1. Field of the Invention
The present invention relates to an image processing apparatus and an image processing method which process multivalue image data associated with an area of interest on a print medium to print an image on the area by moving a printing unit relative to the area two or more times or moving a plurality of printing element groups relative to the same area.
2. Description of the Related Art
As a technology to alleviate density unevenness and stripes in an image printed by an inkjet printing apparatus, there has been known a multipass printing method which completes an image of an area on a print medium by performing a plurality of printing scans over that area. Even with the multipass printing method, however, there may occur a shift in a dot printed position between a preceding printing scan and a subsequent printing scan. Such a dot position shift or deviation can lead to variations in dot coverage rate, resulting in image impairments such as density variations and density unevenness.
To alleviate such image impairments, a method has been known which involves dividing image data in the form of multivalue image data before being binarized into different printing scans and then binarizing the divided multivalue image data independently of each other or in an uncorrelated manner (Japanese Patent Laid-Open No. 2000-103088). FIG. 9A shows an arrangement of dots printed according to image data processed by the method of Japanese Patent Laid-Open No. 2000-103088. In the figure, solid black circles 1501 represent dots printed in a first printing scan; blank circles 1502 represent dots printed in a second printing scan; and gray circles 1503 represent dots printed overlappingly by the first and the second printing scan.
With this arrangement, if a group of dots printed in the first printing scan and a group of dots printed in the second printing scan are shifted in the main scan direction or subscan direction, the dot coverage rate over the print medium does not change so much. The reason for this is that while areas newly emerge in which dots printed in the first scan and dots printed in the second scan overlap each other, there are also areas where two dots that are supposed to overlap each other do not overlap.
However, positively trying to make dots overlap by using the method of Japanese Patent Laid-Open No. 2000-103088 can deteriorate graininess and insufficient density. For example, in highlighted areas where graininess shows easily, it is preferred that a small number of dots (1701, 1702) be evenly scattered, a predetermined distance apart from each other, as shown in FIG. 9B. However, in the construction disclosed in the Japanese Patent Laid-Open No. 2000-103088, there occur in places areas in which dots are printed overlappingly (1603) or adjoiningly (1601, 1602), as shown in FIG. 9C. These dot lumps show and degrade the graininess. In high-density areas where importance is given to maximum density value, too many overlapping dots can expose blank areas, resulting in an insufficient density. So, the percentage of areas where dots overlap (dot overlap rate) is preferably adjusted not to cause undue density unevenness, graininess and insufficient density in output images.

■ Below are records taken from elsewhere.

import Summits.ResolutionOfSingularities.ResolutionOfSingularities.Theses.MaxContactCut
import Summits.ResolutionOfSingularities.ResolutionOfSingularities.Theorems.GenericFibreCutClasses
import Summits.ResolutionOfSingularities.ResolutionOfSingularities.Theorems.MaxContactCutTauLadder
import HarnessLib

/-!
# MaxContactCutGenericFibreCut — the g8 node «GenericFibreCut» wired to the route MaxContactCut BY NAME
(decomp-res node N47, lens-2 g8 sha256 2531d302d09f5b30; CRITIC-LEDGER row 54 CLEARED AS MAP NODE rev 2; phase 3)

Vocabulary: `Theorems/GenericFibreCutClasses` (phase 1: `SeqDim d n`, `ReachClosed d n`, `ClosedCore d n`, the
dictionary ports `DictThree`/`DictTwo`/`SurfacePort`, the pieces `GPieces n`, the p-rank ladder).  Route asides
(MaxContactCut rev 13, all `aside · rank 9`, refining `RungOne` 29273): `GFSeqDimTwoAll` [DECIDED mod SurfacePort],
`GFClosedCoreThreeAll` [UNDECIDED, weaker than 30081 by letter only], `GFDictThreeAll` [port, cheap theorem #13],
`GFDictTwoAll` [port]; the fourfold closed-point core is the EXISTING aside `ClosedPointCoreAll` (30461, g7).

Kernels (all by name, 0 sorry):
* EXACT CUT modulo the dictionary: `E 1 ⟺ GFSeqDimTwoAll ∧ GFClosedCoreThreeAll ∧ ClosedPointCoreAll`
  (`e_one_iff_gfAsides`; ⟸ uses the two ports, ⟹ is by letter);
* MAP EDGE lens-2 ⟵ lens-3: the companion aside `MaxOrderThreefoldResolution` (30081) gives `SeqDim 3 n`, hence
  `GFClosedCoreThreeAll` and `GFSeqDimTwoAll` BY LETTER, and through `GFDictThreeAll` both g7 rounds 30459/30460;
* g7 ⟷ g8: `RoundCodimThreeAll` (30460) ⟹ `GFClosedCoreThreeAll` by letter, and conversely modulo the ports;
* UP THE LADDER: `RungOne` (29273), `StepDimFour` (28011) via `SequenceToStepAll` (29274), the located core
  `StepPICoreDimFour` (28544) and the dim-4 pencil pocket — from the asides (`closes`), through the map edge
  (`closes_mapEdge`: 30081 + GFDictThreeAll + 30461 + 29274 ⟹ 28544), and from print (`closes_print`: tree fact
  `Cutkosky2009_thm_6_1` + SurfacePort + ports + cores).
WHY THIS IS NOVEL (critic row 54): the recursion «dim-4 E-problem ⟸ the ladder's own statement in dim 3 and dim 2 over
ALL fields of char p + the closed-point core» closes inside the tree's vocabulary; the only undecided non-residual
piece is typed as `ClosedCore 3 n` and identified with 30081 by letter. Census data: HOME/CRITIC-LEDGER.md row 54;
lens sha256 2531d302d09f5b30. Sources: Cutkosky2009 Thm 6.1 / Rem 6.2; CossartJannsenSaito2020 Thm 1.4 / Cor 1.5;
CossartPiltant2019 Prop 4.3/4.4; BenitoVillamayor2013; BierstoneGrigorievMilmanWlodarczyk2011 §3.3; Matsumura1987 §26.
-/

namespace Summit.ResolutionOfSingularities.ResolutionOfSingularities.Theorems.MaxContactCutGenericFibreCut

open CategoryTheory AlgebraicGeometry
open Literature.AlgebraicGeometry.Resolution
open Summit.ResolutionOfSingularities.ResolutionOfSingularities.Theses
open Summit.ResolutionOfSingularities.ResolutionOfSingularities.Theorems
open WeakOrderReduction GenericPointCutClasses GenericFibreCutClasses

/-! ## The exact cut modulo the dictionary, BY NAME -/

/-- The g8 pieces at every marking from the three asides. [folklore] -/
theorem gPieces_of_asides (h2 : MaxContactCut.GFSeqDimTwoAll) (c3 : MaxContactCut.GFClosedCoreThreeAll)
    (c4 : MaxContactCut.ClosedPointCoreAll) : ∀ n : ℕ, 1 ≤ n → GPieces n :=
  fun n hn => ⟨h2 n hn, c3 n hn, c4 n hn⟩

/-- `E 1` from the three asides and the two dictionary ports. [folklore] -/
theorem e_one_of_gfAsides (d3 : MaxContactCut.GFDictThreeAll) (d2 : MaxContactCut.GFDictTwoAll)
    (h2 : MaxContactCut.GFSeqDimTwoAll) (c3 : MaxContactCut.GFClosedCoreThreeAll)
    (c4 : MaxContactCut.ClosedPointCoreAll) : E 1 :=
  fun n hn => seq_of_gPieces (d3 n hn) (d2 n hn) (gPieces_of_asides h2 c3 c4 n hn)

/-- NECESSITY BY LETTER (no port): `E 1` gives the three asides. [folklore] -/
theorem gfAsides_of_e_one (h : E 1) :
    MaxContactCut.GFSeqDimTwoAll ∧ MaxContactCut.GFClosedCoreThreeAll ∧ MaxContactCut.ClosedPointCoreAll :=
  ⟨fun n hn => (gPieces_of_seq (h n hn)).1, fun n hn => (gPieces_of_seq (h n hn)).2.1,
    fun n hn => (gPieces_of_seq (h n hn)).2.2⟩

/-- **EXACT CUT modulo the dictionary**: `E 1 ⟺ GFSeqDimTwoAll ∧ GFClosedCoreThreeAll ∧ ClosedPointCoreAll`.
[folklore] -/
theorem e_one_iff_gfAsides (d3 : MaxContactCut.GFDictThreeAll) (d2 : MaxContactCut.GFDictTwoAll) :
    E 1 ↔ MaxContactCut.GFSeqDimTwoAll ∧ MaxContactCut.GFClosedCoreThreeAll ∧ MaxContactCut.ClosedPointCoreAll :=
  ⟨gfAsides_of_e_one, fun h => e_one_of_gfAsides d3 d2 h.1 h.2.1 h.2.2⟩

/-- Given the surface base and the threefold core, the fourfold closed-point core IS `E 1` (the located residual).
[folklore] -/
theorem closedPointCoreAll_iff_e_one (d3 : MaxContactCut.GFDictThreeAll) (d2 : MaxContactCut.GFDictTwoAll)
    (h2 : MaxContactCut.GFSeqDimTwoAll) (c3 : MaxContactCut.GFClosedCoreThreeAll) :
    MaxContactCut.ClosedPointCoreAll ↔ E 1 :=
  ⟨fun c4 => e_one_of_gfAsides d3 d2 h2 c3 c4, fun h => (gfAsides_of_e_one h).2.2⟩

/-! ## g7 ⟷ g8: the CP-sized round (30460) and the threefold closed-point core -/

/-- g7's round `RoundCodimThreeAll` (30460) gives the threefold closed-point core BY LETTER (stalk dimension).
[folklore] -/
theorem gfClosedCoreThreeAll_of_roundCodimThreeAll (h : MaxContactCut.RoundCodimThreeAll) :
    MaxContactCut.GFClosedCoreThreeAll :=
  fun n hn => closedCoreThree_of_roundCodimThree (h n hn)

/-- … and conversely modulo the surface base and the two ports: the CP-sized round IS the threefold core.
[folklore] -/
theorem roundCodimThreeAll_iff_gfClosedCoreThreeAll (d3 : MaxContactCut.GFDictThreeAll)
    (d2 : MaxContactCut.GFDictTwoAll) (h2 : MaxContactCut.GFSeqDimTwoAll) :
    MaxContactCut.RoundCodimThreeAll ↔ MaxContactCut.GFClosedCoreThreeAll :=
  ⟨gfClosedCoreThreeAll_of_roundCodimThreeAll,
    fun c3 n hn => (roundCodimThree_iff_closedCoreThree (d3 n hn) (d2 n hn) (h2 n hn)).mpr (c3 n hn)⟩

/-- Both g7 rounds (30459, 30460) from the surface base, the threefold core and the ports. [folklore] -/
theorem rounds_of_gfAsides (d3 : MaxContactCut.GFDictThreeAll) (d2 : MaxContactCut.GFDictTwoAll)
    (h2 : MaxContactCut.GFSeqDimTwoAll) (c3 : MaxContactCut.GFClosedCoreThreeAll) :
    MaxContactCut.RoundCodimTwoAll ∧ MaxContactCut.RoundCodimThreeAll :=
  ⟨fun n hn =>
      ((reachClosed_four_iff_rounds n).mp (d3 n hn (seqDim_three_of_pieces (d2 n hn) (h2 n hn) (c3 n hn)))).1,
    fun n hn =>
      ((reachClosed_four_iff_rounds n).mp (d3 n hn (seqDim_three_of_pieces (d2 n hn) (h2 n hn) (c3 n hn)))).2⟩

/-! ## MAP EDGE BY NAME: lens-3's companion aside 30081 feeds dimension 3 -/

/-- **KERNEL · edge lens-2 ⟵ lens-3**: `MaxOrderThreefoldResolutionAt n` (slice of 30081 at marking `n`) gives
`SeqDim 3 n` — boundary `E = []` (`MaxOrderAtomClasses.maxOrderEmpty_of_bdry`), resolutions are weak resolutions
(`MaxContactCutExhaustion.weakResolution_of_resolution`, `MaxContactCutTauLadder.weakResolution_iff`). [folklore] -/
theorem seqDim_three_of_maxOrderAt {n : ℕ} (h : MaxOrderAtomClasses.MaxOrderThreefoldResolutionAt n) :
    SeqDim 3 n := by
  intro p hp k _ _ Y g hg1 hg2 hg3 hY hY3 I hord
  obtain ⟨t, ht⟩ :=
    MaxOrderAtomClasses.maxOrderEmpty_of_bdry n h p hp k Y g hg1 hg2 hg3 hY (by exact_mod_cast hY3) I hord
  exact ⟨t, (MaxContactCutTauLadder.weakResolution_iff t _).mpr
    (MaxContactCutExhaustion.weakResolution_of_resolution t _ ht)⟩

/-- The companion aside 30081 BY NAME gives `SeqDim 3 n` at every marking `n ≥ 1`. [folklore] -/
theorem seqDim_three_of_item (h : MaxContactCut.MaxOrderThreefoldResolution) {n : ℕ} (hn : 1 ≤ n) : SeqDim 3 n :=
  seqDim_three_of_maxOrderAt (h n hn)

/-- … hence the threefold closed-point core aside BY LETTER (30081 ⟹ GFClosedCoreThreeAll). [folklore] -/
theorem gfClosedCoreThreeAll_of_item (h : MaxContactCut.MaxOrderThreefoldResolution) :
    MaxContactCut.GFClosedCoreThreeAll :=
  fun _ hn => closedCore_of_seqDim (seqDim_three_of_item h hn)

/-- … the surface base BY LETTER (dim ≤ 2 ≤ 3; 30081 ⟹ GFSeqDimTwoAll). [folklore] -/
theorem gfSeqDimTwoAll_of_item (h : MaxContactCut.MaxOrderThreefoldResolution) : MaxContactCut.GFSeqDimTwoAll :=
  fun _ hn => seqDim_mono (by norm_num) (seqDim_three_of_item h hn)

/-- … and, through the port `GFDictThreeAll`, BOTH g7 rounds 30459/30460 (g7's CP-sized round inherits the status
of lens-3's 30081: critic row 46 KNOWN-MOD-PORT). [folklore] -/
theorem rounds_of_item (h : MaxContactCut.MaxOrderThreefoldResolution) (d3 : MaxContactCut.GFDictThreeAll) :
    MaxContactCut.RoundCodimTwoAll ∧ MaxContactCut.RoundCodimThreeAll :=
  ⟨fun n hn => ((reachClosed_four_iff_rounds n).mp (d3 n hn (seqDim_three_of_item h hn))).1,
    fun n hn => ((reachClosed_four_iff_rounds n).mp (d3 n hn (seqDim_three_of_item h hn))).2⟩

/-! ## Up the ladder BY NAME: `RungOne` (29273), `StepDimFour` (28011), `StepPICoreDimFour` (28544), the pencil -/

/-- The route item `MaxContactCut.RungOne` (29273, `E 2 → E 1`) from the asides and ports. [folklore] -/
theorem rungOne_of_gfAsides (d3 : MaxContactCut.GFDictThreeAll) (d2 : MaxContactCut.GFDictTwoAll)
    (h2 : MaxContactCut.GFSeqDimTwoAll) (c3 : MaxContactCut.GFClosedCoreThreeAll)
    (c4 : MaxContactCut.ClosedPointCoreAll) : MaxContactCut.RungOne :=
  fun _ => e_one_of_gfAsides d3 d2 h2 c3 c4

/-- Given `E 2` and everything but the fourfold core, `RungOne` IS the fourfold closed-point core. [folklore] -/
theorem rungOne_iff_closedPointCoreAll (hE2 : E 2) (d3 : MaxContactCut.GFDictThreeAll)
    (d2 : MaxContactCut.GFDictTwoAll) (h2 : MaxContactCut.GFSeqDimTwoAll) (c3 : MaxContactCut.GFClosedCoreThreeAll) :
    MaxContactCut.RungOne ↔ MaxContactCut.ClosedPointCoreAll :=
  ⟨fun h => (gfAsides_of_e_one (h hE2)).2.2, fun c4 => rungOne_of_gfAsides d3 d2 h2 c3 c4⟩

/-- `StepDimFour` (28011) from the asides, the ports and the costume step-glue `SequenceToStepAll` (29274).
[folklore] -/
theorem stepDimFour_of_gfAsides (d3 : MaxContactCut.GFDictThreeAll) (d2 : MaxContactCut.GFDictTwoAll)
    (h2 : MaxContactCut.GFSeqDimTwoAll) (c3 : MaxContactCut.GFClosedCoreThreeAll)
    (c4 : MaxContactCut.ClosedPointCoreAll) (hS : MaxContactCut.SequenceToStepAll) : MaxContactCut.StepDimFour :=
  hS (e_one_of_gfAsides d3 d2 h2 c3 c4)

/-- **DECIDING IMPLICATION of the node**: the located core `StepPICoreDimFour` (28544) BY NAME from the surface base,
the two closed-point cores, the two ports and the step-glue 29274. [folklore] -/
theorem closes (d3 : MaxContactCut.GFDictThreeAll) (d2 : MaxContactCut.GFDictTwoAll)
    (h2 : MaxContactCut.GFSeqDimTwoAll) (c3 : MaxContactCut.GFClosedCoreThreeAll)
    (c4 : MaxContactCut.ClosedPointCoreAll) (hS : MaxContactCut.SequenceToStepAll) :
    MaxContactCut.StepPICoreDimFour :=
  MaxContactCutTauLadder.stepPICoreDimFour_of_stepDimFour (stepDimFour_of_gfAsides d3 d2 h2 c3 c4 hS)

/-- All dim-4 classes of MaxContactCut BY NAME (28011, 28009, 28010, 28543, 28544) from the same hypotheses.
[folklore] -/
theorem closes_items (d3 : MaxContactCut.GFDictThreeAll) (d2 : MaxContactCut.GFDictTwoAll)
    (h2 : MaxContactCut.GFSeqDimTwoAll) (c3 : MaxContactCut.GFClosedCoreThreeAll)
    (c4 : MaxContactCut.ClosedPointCoreAll) (hS : MaxContactCut.SequenceToStepAll) :
    MaxContactCut.StepDimFour ∧ MaxContactCut.StepContactDimFour ∧ MaxContactCut.StepContactFreeDimFour ∧
      MaxContactCut.StepCFHigherDimFour ∧ MaxContactCut.StepPICoreDimFour :=
  have hD : MaxContactCut.StepDimFour := stepDimFour_of_gfAsides d3 d2 h2 c3 c4 hS
  ⟨hD, MaxContactCutTauCut.stepContactDimFour_of_stepDimFour hD,
    MaxContactCutTauCut.stepContactFreeDimFour_of_stepDimFour hD,
    MaxContactCutTauLadder.stepCFHigherDimFour_of_stepDimFour hD,
    MaxContactCutTauLadder.stepPICoreDimFour_of_stepDimFour hD⟩

/-- **DECIDING IMPLICATION THROUGH THE MAP EDGE**: 30081 (KNOWN-MOD-PORT, row 46), the port `GFDictThreeAll`, the
fourfold closed-point core 30461 (THE residual) and the step-glue 29274 give 28544 BY NAME. [folklore] -/
theorem closes_mapEdge (h81 : MaxContactCut.MaxOrderThreefoldResolution) (d3 : MaxContactCut.GFDictThreeAll)
    (c4 : MaxContactCut.ClosedPointCoreAll) (hS : MaxContactCut.SequenceToStepAll) :
    MaxContactCut.StepPICoreDimFour :=
  MaxContactCutTauLadder.stepPICoreDimFour_of_stepDimFour
    (hS fun n hn => (seqDim_four_iff n).mp
      (seqDim_of_reachClosed_of_closedCore (d3 n hn (seqDim_three_of_item h81 hn))
        ((closedCore_four_iff n).mpr (c4 n hn))))

/-- **DECIDING IMPLICATION FROM PRINT**: Cutkosky's Thm 6.1 (tree fact `Cutkosky2009_thm_6_1`), the surface port, the
two dictionary ports, the two closed-point cores and the step-glue give 28544 BY NAME. [folklore] -/
theorem closes_print (c61 : Cutkosky2009_thm_6_1.{0}) (sp : ∀ n : ℕ, 1 ≤ n → SurfacePort n)
    (d3 : MaxContactCut.GFDictThreeAll) (d2 : MaxContactCut.GFDictTwoAll)
    (c3 : MaxContactCut.GFClosedCoreThreeAll) (c4 : MaxContactCut.ClosedPointCoreAll)
    (hS : MaxContactCut.SequenceToStepAll) : MaxContactCut.StepPICoreDimFour :=
  closes d3 d2 (fun n hn => sp n hn c61) c3 c4 hS

/-- The dim-4 pencil pocket `OrderCut.PencilResolveDimFour` (27135) BY NAME, modulo the OrderCut costumes `OrderBound`
(28006) and `LocalOrderOneResolveDimFour` (28008). [folklore] -/
theorem pencil_of_gfAsides (hB : MaxContactCut.OrderBound) (h1 : MaxContactCut.LocalOrderOneResolveDimFour)
    (d3 : MaxContactCut.GFDictThreeAll) (d2 : MaxContactCut.GFDictTwoAll) (h2 : MaxContactCut.GFSeqDimTwoAll)
    (c3 : MaxContactCut.GFClosedCoreThreeAll) (c4 : MaxContactCut.ClosedPointCoreAll)
    (hS : MaxContactCut.SequenceToStepAll) : OrderCut.PencilResolveDimFour :=
  MaxContactCutTauLadder.pencilResolveDimFour_of_step hB h1 (stepDimFour_of_gfAsides d3 d2 h2 c3 c4 hS)

/-- COMPATIBILITY WITH THE τ-LADDER: fed in above the core only, the g8 asides replace exactly `RungOne`.
[folklore] -/
theorem e_one_of_ladder_and_gfAsides (h5 : MaxContactCutExhaustion.ContactOrderSequenceDimFour)
    (r4 : MaxContactCut.RungFour) (r3 : MaxContactCut.RungThree) (r2 : MaxContactCut.RungTwo)
    (d3 : MaxContactCut.GFDictThreeAll) (d2 : MaxContactCut.GFDictTwoAll) (h2 : MaxContactCut.GFSeqDimTwoAll)
    (c3 : MaxContactCut.GFClosedCoreThreeAll) (c4 : MaxContactCut.ClosedPointCoreAll) : E 1 :=
  MaxContactCutTauLadder.e_one_of_ladder h5 r4 r3 r2 (rungOne_of_gfAsides d3 d2 h2 c3 c4)

/-! ## The perfect column of the p-rank ladder, BY NAME -/

/-- On the PERFECT column (tree `SeqDimFourPerfect 1 n` = `MaxContactCut.WeakOrderReductionPerfect` slice-wise) the
GRADED ports, surfaces (all fields), the threefold core aside and the fourfold core give the perfect slice at every
marking; the sharper statement with the threefold core only over fields of p-RANK ONE (`ClosedCoreP 3 1 n`) is
`GenericFibreCutClasses.perfectColumn_of_pieces` (critic row 54: located sharpening, desk T-prank). [folklore] -/
theorem perfectColumn_of_gfAsides (d3 : ∀ n : ℕ, 1 ≤ n → DictThreeP 0 n) (d2 : ∀ n : ℕ, 1 ≤ n → DictTwoP 0 n)
    (h2 : MaxContactCut.GFSeqDimTwoAll) (c3 : MaxContactCut.GFClosedCoreThreeAll)
    (c4 : MaxContactCut.ClosedPointCoreAll) {n : ℕ} (hn : 1 ≤ n) : SeqDimFourPerfect 1 n :=
  perfectColumn_of_gPieces (d3 n hn) (d2 n hn) (gPieces_of_asides h2 c3 c4 n hn)

end Summit.ResolutionOfSingularities.ResolutionOfSingularities.Theorems.MaxContactCutGenericFibreCut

Particularly when images are formed using a plurality of ink dots of the same color but of different sizes, as has been done in recent years, the levels of density unevenness, graininess and density insufficiency vary depending on what percentage of each size of dots is used in which grayscale region. That is, which of the density unevenness suppression, graininess reduction and the avoidance of density insufficiency should be given how much priority changes from one dot size to another. So, when a plurality of dot sizes are used, it is desired that a dot overlap rate be properly adjusted according to the dot size.
In the method disclosed in Japanese Patent Laid-Open No. 2000-103088, because a quantization operation is performed independently in individual planes without having these planes correlated to each other at all, the dot overlap rate is determined solely by the quantization method. That is, changing the dot overlap rate according to the dot size or adjusting the dot overlap rate within a target range have not been possible. As a result, it has been difficult to produce an image that is free from problematical levels of density unevenness, graininess and density insufficiency in the entire grayscale range.